API calls for OpenMonarch currently depend on HTTP requests to Replicate, which hosts the model on their own website. This adds an extra layer of complexity for the user, as they need to generate an API key and are limited in the number of requests they can make.
On the long run, model also needs to be continually trained, as it currently struggles with more abstract images or identifying details in images where the subject matters (e.g., celebrities in newspapers, explanatory diagrams, etc.)
Currently, OpenMonarch only detects images with a src attribute. This leaves out images that are presented through a div, iframe, etc. There should be a greater scope in terms of targeted images.
Images with any format other than .png, .jpg, or .gif are also ignored (due to Replicate limitations). If the model is moved locally, there should be some way to convert as many image formats as possible to those understood by the model.
Currently, content-script provides generated image descriptions as an alert to the user (which is semi-accessible to screen readers).
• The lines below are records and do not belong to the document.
/-!
# Discharge of the `π₁` leaves of Gompf's Theorem 4.3: `π₁(GL⁺(3, ℝ)) = ℤ/2` and the essential loop

`GompfTheorem43.lean` proves Gompf's Theorem 4.3 (R. Gompf, *More Cappell–Shaneson spheres are
standard*, Algebr. Geom. Topol. 10 (2010)) from atomic named facts, two of which are statements of
classical algebraic topology:

* **P1** `Literature.Topology.FourManifolds.fundamentalGroup_posDetMatrix_three` — `π₁(GL⁺(3, ℝ), 1)` has exactly two elements;
* **P2** `Literature.Topology.FourManifolds.gompf2010_framingLoop_essential` — the loop `τ·ρ` through the five matrices
  `A, Δ²A, Δ²AΔ₀², A₀, B, A` of the proof of Thm 4.3 is not null-homotopic in `GL⁺(3, ℝ)` ("It now
  suffices to compute the mod `2` winding number of `(a, c)` in `ℝ²`, but this is nonzero by
  inspection").

Both are **proved** here (`Literature.Topology.FourManifolds.fundamentalGroup_posDetMatrix_three_holds`,
`Literature.Topology.FourManifolds.gompf2010_framingLoop_essential_holds`). P1 is `Literature.AlgebraicTopology.FundamentalGroup.GLPos3.card_fundamentalGroup`
(`PosDetMatrixFundamentalGroup.lean`: Gram–Schmidt deformation retraction onto `SO(3)` and the
universal cover `S³ → SO(3)`). For P2 we follow the printed argument: along the loop every matrix
has first column `e₃`, so its Gram–Schmidt image in `SO(3)` is the frame
`G(p, r) = (e₃, (p, r, 0), e₃ × (p, r, 0))` with `(p, r)` the normalised first two entries `(a, c)`
of the second column (`Literature.Topology.FourManifolds.GS3.gs_eq_gompfGS`); `(a, c)` runs once around the square
`(-1,-1) → (1,-1) → (1,1) → (-1,1) → (-1,-1)`; we write down the lift of `G(p, r) = Rot_z(ψ) P₀` to
the unit quaternions, `(cos(ψ/2) + sin(ψ/2) k) · p₀`, by the half-angle formulas on two overlapping
branches (`Literature.Topology.FourManifolds.liftF3`, `Literature.Topology.FourManifolds.liftF5`), check that it projects to the retracted loop segment by
segment, and observe that it ends at `-(start)`; by uniqueness of path lifting and the monodromy
theorem for the covering `S³ → SO(3)` (`RotationGroupSO3.lean`, Mathlib's
`IsCoveringMap.liftPath_apply_one_eq_of_homotopicRel`) the retracted loop, hence the loop, is
essential.

Consequently the assembly of `Literature.Topology.FourManifolds.nonempty_diffeomorph_sphere_four_of_isCappellShanesonSphereOf`
needs only the six geometric leaves (`Literature.Topology.FourManifolds.nonempty_diffeomorph_sphere_four_of_isCappellShanesonSphereOf_of_geometric`).

## References

* R. E. Gompf, *More Cappell–Shaneson spheres are standard*, Algebr. Geom. Topol. 10 (2010)
  1665–1681: Thm 4.3, proof, last paragraph. [GompfAGT2010]
* A. Hatcher, *Algebraic Topology* (2002), §1.1 (path lifting, Prop. 1.30–1.31), §3.D. [HatcherAT2002]
-/

noncomputable section

open scoped Manifold ContDiff
open Set Function Matrix Topology unitInterval Quaternion

namespace Literature.Topology.FourManifolds

/-! ### P1 -/

/-- **P1 discharged: `π₁(GL⁺(3, ℝ), 1)` has exactly two elements** (`PosDetMatrix 3` is
definitionally the subtype `{M // 0 < det M}` of `PosDetMatrixFundamentalGroup.lean`). [cite: HatcherAT2002, §3.D (GLₙ(ℝ) deformation retracts onto O(n); SO(3) ≈ ℝP³) and Example 1.43 (π₁(ℝP³) = ℤ₂)] -/
theorem fundamentalGroup_posDetMatrix_three_holds : fundamentalGroup_posDetMatrix_three :=
  Literature.AlgebraicTopology.FundamentalGroup.GLPos3.card_fundamentalGroup

/-! ### The frame `G(p, r)` and its quaternion lifts -/

section Frames

/-- **The frame `G(p, r) = (e₃ | (p, r, 0) | (-r, p, 0))`**: the Gram–Schmidt image of a matrix
with first column `e₃` and second column `(a, c, e)`, `(p, r) = (a, c)/|(a, c)|` ("Each matrix in
`τ·ρ` has first column `[0 0 1]ᵀ`, which is unchanged by the Gram–Schmidt procedure. The second
column `[a c e]ᵀ` becomes `[a c 0]ᵀ` up to positive scale, and the third column can be ignored since
it is uniquely determined by the first two"). [cite: GompfAGT2010, Thm 4.3 (proof, last paragraph)] -/
def gompfGS (p r : ℝ) : Matrix (Fin 3) (Fin 3) ℝ := !![0, p, -r; 0, r, p; 1, 0, 0]

/-- **The third column is determined by the first two**: an element of `SO(3)` with first column
`e₃` and second column `(p, r, 0)` is `G(p, r)`, and `p² + r² = 1`. [cite: GompfAGT2010, Thm 4.3 (proof: the third column is uniquely determined by the first two)] -/
theorem _root_.Literature.AlgebraicTopology.FundamentalGroup.SO3.eq_gompfGS (Q : Literature.AlgebraicTopology.FundamentalGroup.SO3) (h00 : Q.1 0 0 = 0) (h10 : Q.1 1 0 = 0) (h20 : Q.1 2 0 = 1)
    (h21 : Q.1 2 1 = 0) : Q.1 = gompfGS (Q.1 0 1) (Q.1 1 1) ∧ Q.1 0 1 ^ 2 + Q.1 1 1 ^ 2 = 1 := by
  -- third row is `e₁`: rows are orthonormal
  have r2 := Q.sum_mul_eq' 2 2
  simp only [if_true] at r2
  rw [h20, h21] at r2
  have h22 : Q.1 2 2 = 0 := by nlinarith [sq_nonneg (Q.1 2 2)]
  have c11 := Q.sum_mul_eq 1 1
  have c22 := Q.sum_mul_eq 2 2
  have c12 := Q.sum_mul_eq 1 2
  simp only [if_true, Fin.isValue, show ((1 : Fin 3) = 2) = False by decide, if_false] at c11 c22 c12
  rw [h21] at c11 c12
  rw [h22] at c22 c12
  have hdet := Q.2.2
  rw [Matrix.det_fin_three, h00, h10, h20, h21, h22] at hdet
  have hpr : Q.1 0 1 ^ 2 + Q.1 1 1 ^ 2 = 1 := by nlinarith
  have hxy : Q.1 0 2 ^ 2 + Q.1 1 2 ^ 2 = 1 := by nlinarith
  have hsum : (Q.1 0 2 + Q.1 1 1) ^ 2 + (Q.1 1 2 - Q.1 0 1) ^ 2 = 0 := by nlinarith
  have hx : Q.1 0 2 = -Q.1 1 1 := by
    nlinarith [sq_nonneg (Q.1 0 2 + Q.1 1 1), sq_nonneg (Q.1 1 2 - Q.1 0 1)]
  have hy : Q.1 1 2 = Q.1 0 1 := by
    nlinarith [sq_nonneg (Q.1 0 2 + Q.1 1 1), sq_nonneg (Q.1 1 2 - Q.1 0 1)]
  refine ⟨?_, hpr⟩
  ext i j
  fin_cases i <;> fin_cases j <;> simp [gompfGS, h00, h10, h20, h21, h22, hx, hy]

/-- **Gram–Schmidt of a matrix with first column `e₃`**: `gs M = G(a/n, c/n)` with `(a, c)` the
first two entries of the second column and `n = |(a, c)| ≠ 0`. [cite: GompfAGT2010, Thm 4.3 (proof: the first column is unchanged, the second becomes (a, c, 0) up to positive scale)] -/
theorem GS3.gs_eq_gompfGS {M : Matrix (Fin 3) (Fin 3) ℝ} (hdet : 0 < M.det) (h00 : M 0 0 = 0)
    (h10 : M 1 0 = 0) (h20 : M 2 0 = 1) :
    Literature.AlgebraicTopology.FundamentalGroup.GS3.gs M = gompfGS (M 0 1 / Real.sqrt (M 0 1 ^ 2 + M 1 1 ^ 2))
      (M 1 1 / Real.sqrt (M 0 1 ^ 2 + M 1 1 ^ 2)) := by
  have hA : Literature.AlgebraicTopology.FundamentalGroup.GS3.nA M = 1 := by
    simp [Literature.AlgebraicTopology.FundamentalGroup.GS3.nA, Literature.AlgebraicTopology.FundamentalGroup.GS3.col, dotProduct, Fin.sum_univ_three, h00, h10, h20]
  have hB : Literature.AlgebraicTopology.FundamentalGroup.GS3.cB M = M 2 1 := by
    simp [Literature.AlgebraicTopology.FundamentalGroup.GS3.cB, Literature.AlgebraicTopology.FundamentalGroup.GS3.u0, hA, Literature.AlgebraicTopology.FundamentalGroup.GS3.col, dotProduct, Fin.sum_univ_three, h00, h10, h20]
  have hw1 : ∀ i, Literature.AlgebraicTopology.FundamentalGroup.GS3.w1 M i = ![M 0 1, M 1 1, 0] i := by
    intro i
    fin_cases i <;> simp [Literature.AlgebraicTopology.FundamentalGroup.GS3.w1, hB, Literature.AlgebraicTopology.FundamentalGroup.GS3.u0, hA, Literature.AlgebraicTopology.FundamentalGroup.GS3.col, h00, h10, h20]
  have hC : Literature.AlgebraicTopology.FundamentalGroup.GS3.nC M = Real.sqrt (M 0 1 ^ 2 + M 1 1 ^ 2) := by
    rw [Literature.AlgebraicTopology.FundamentalGroup.GS3.nC]
    congr 1
    simp only [dotProduct, Fin.sum_univ_three, hw1]
    simp
    ring
  have hu1 : ∀ i, Literature.AlgebraicTopology.FundamentalGroup.GS3.u1 M i = ![M 0 1 / Real.sqrt (M 0 1 ^ 2 + M 1 1 ^ 2),
      M 1 1 / Real.sqrt (M 0 1 ^ 2 + M 1 1 ^ 2), 0] i := by
    intro i
    rw [Literature.AlgebraicTopology.FundamentalGroup.GS3.u1, Pi.smul_apply, hw1, hC, smul_eq_mul]
    fin_cases i <;> simp [div_eq_inv_mul]
  set Q : Literature.AlgebraicTopology.FundamentalGroup.SO3 := ⟨Literature.AlgebraicTopology.FundamentalGroup.GS3.gs M, Literature.AlgebraicTopology.FundamentalGroup.GS3.transpose_gs_mul_gs hdet.ne', Literature.AlgebraicTopology.FundamentalGroup.GS3.det_gs hdet⟩ with hQ
  have e0 : ∀ i, Q.1 i 0 = Literature.AlgebraicTopology.FundamentalGroup.GS3.u0 M i := fun i ↦ by simp [hQ, Literature.AlgebraicTopology.FundamentalGroup.GS3.gs]
  have e1 : ∀ i, Q.1 i 1 = Literature.AlgebraicTopology.FundamentalGroup.GS3.u1 M i := fun i ↦ by simp [hQ, Literature.AlgebraicTopology.FundamentalGroup.GS3.gs]
  have q00 : Q.1 0 0 = 0 := by rw [e0, Literature.AlgebraicTopology.FundamentalGroup.GS3.u0_apply, h00, mul_zero]
  have q10 : Q.1 1 0 = 0 := by rw [e0, Literature.AlgebraicTopology.FundamentalGroup.GS3.u0_apply, h10, mul_zero]
  have q20 : Q.1 2 0 = 1 := by rw [e0, Literature.AlgebraicTopology.FundamentalGroup.GS3.u0_apply, h20, hA, inv_one, mul_one]
  have q21 : Q.1 2 1 = 0 := by rw [e1, hu1]; rfl
  have q01 : Q.1 0 1 = M 0 1 / Real.sqrt (M 0 1 ^ 2 + M 1 1 ^ 2) := by rw [e1, hu1]; rfl
  have q11 : Q.1 1 1 = M 1 1 / Real.sqrt (M 0 1 ^ 2 + M 1 1 ^ 2) := by rw [e1, hu1]; rfl
  have := (Literature.AlgebraicTopology.FundamentalGroup.SO3.eq_gompfGS Q q00 q10 q20 q21).1
  rw [q01, q11] at this
  exact this
/-- **The ∀-MGHD clauses of `P` for ONE sheet-shielded member** (the content of the planner's `ThroatShieldedSettles`,
v5 form): `SubdataDevelopmentsEmbed` (10053) specialised to the sheet chart, the landed generic lever
`stub_exteriorTransport`, the landed scri lever `stub_scriTransfer` and the landed `settles_core` (which consumes the six
landed S-side stubs) give, in every MAXIMAL vacuum Cauchy development of the member, complete `𝓘⁺` and an exhaustive
sub-extremal decomposition of the self-determined exterior. -/
theorem settlesInEveryMGHD_ofSheet (hE : SubdataDevelopmentsEmbed)
    (X : Type) [TopologicalSpace X] [ChartedSpace E3 X] [IsManifold (𝓡 3) ∞ X]
    [T2Space X] [SecondCountableTopology X] [ConnectedSpace X]
    (D : InitialDataSet (𝓡 3) X) (hsh : IsSheetShielded X D)
    (𝒟 : VacuumCauchyDevelopment D) (hmax : 𝒟.IsMaximal) :
    Summit.FinalStateConjecture.HasCompleteNullInfinity 𝒟.toCauchyDevelopment ∧
      ∃ (O : Set 𝒟.carrier) (dec : FinalStateDecomposition 𝒟.toSpacetime O 2),
        (∀ i, Kerr.IsSubextremal (dec.mass i) (dec.spin i)) ∧
          O = Summit.FinalStateConjecture.exteriorOf 𝒟.toCauchyDevelopment dec.charted ∧
            Summit.FinalStateConjecture.HasExhaustiveCharts dec := by
  haveI : Kerr.Facts :=
    ⟨Kerr.isConnected_region_holds, Kerr.contMDiff_bilin_holds, Kerr.contMDiff_timeVector_holds⟩
  obtain ⟨M, hM, Φ', hΦ', hΦ'', hopen, hfar, hdata⟩ := hsh
  exact settles_core 𝒟 hM hopen hfar hdata
    (hE X D 𝒟 hmax (Schwarzschild.isotropicExterior M) Φ' hΦ' hΦ'' hopen)
    (Summit.FinalStateConjecture.FinalStateConjecture.Theorems.SwallowTheDatum.UniversalWitnessFamily.stub_exteriorTransport
      X D 𝒟.toCauchyDevelopment (Schwarzschild.isotropicExterior M) Φ' hΦ' hΦ'' hopen)
    (Summit.FinalStateConjecture.FinalStateConjecture.Theorems.PhaseMixingCapture.WeakCosmicCensorshipMGHD.stub_scriTransfer
      X D 𝒟.toCauchyDevelopment (Schwarzschild.isotropicExterior M) Φ' hΦ' hΦ'' hopen)

/-- **THE SKELETON THEOREM — the five stub statements (+ the route items `MGHDExists` (9937) and
`SubdataDevelopmentsEmbed` (10053), BY NAME, and the landed S-side of the line) conclude the crux BY NAME** (the ONLY
declaration of the file whose conclusion is the crux decl):
`MGHDExists → SubdataDevelopmentsEmbed → Sig.stub_farGluing → Sig.stub_socketBag → Sig.stub_socketDilation →
Sig.stub_socketTransportPatch → Sig.stub_sheetBreathing → UniversalWitnessFamily`. -/
theorem UniversalWitnessFamily_of :
    MGHDExists → SubdataDevelopmentsEmbed → Sig.stub_farGluing → Sig.stub_socketBag → Sig.stub_socketDilation →
      Sig.stub_socketTransportPatch → Sig.stub_sheetBreathing → UniversalWitnessFamily := by
  intro hM hE hA hU hDil hPatch hBr X _ _ _ _ _ _ d hd
  obtain ⟨F, hF, h0, hinj, hadm, hsh⟩ := SheetBurial_of hA hU hDil hPatch hBr X d hd
  refine ⟨F, hF, h0, hinj, hadm, fun c hc ↦ ⟨hM X (F c) (hadm c), ?_⟩⟩
  intro 𝒟 h𝒟
  exact settlesInEveryMGHD_ofSheet hE X (F c) (hsh c hc) 𝒟 h𝒟

/-- The skeleton instantiated (an `example`, so `UniversalWitnessFamily_of` stays the unique crux-concluding
declaration): the crux from the five registered stubs, sorried through them only, with the two route items as
hypotheses. -/
example (hM : MGHDExists) (hE : SubdataDevelopmentsEmbed) : UniversalWitnessFamily :=
  UniversalWitnessFamily_of hM hE stub_farGluing stub_socketBag stub_socketDilation stub_socketTransportPatch
    stub_sheetBreathing

end Summit.FinalStateConjecture.FinalStateConjecture.Cruxes.UniversalWitnessFamily.ThroatSettlesToo

end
However, it should also add the description as alt text for the image, as that will reduce the number of calls to the API needed and streamline the captioning process.
On the long run, descriptions could also be cached, so that images which have been described before don't need to go through the same process again.
["<all_tabs>"] statement in match area for content-script delays review in Chrome Web Store and creates security vulnerabilities. activeTab can be used in conjunction with scripting to inject content scripts whenever a command is called.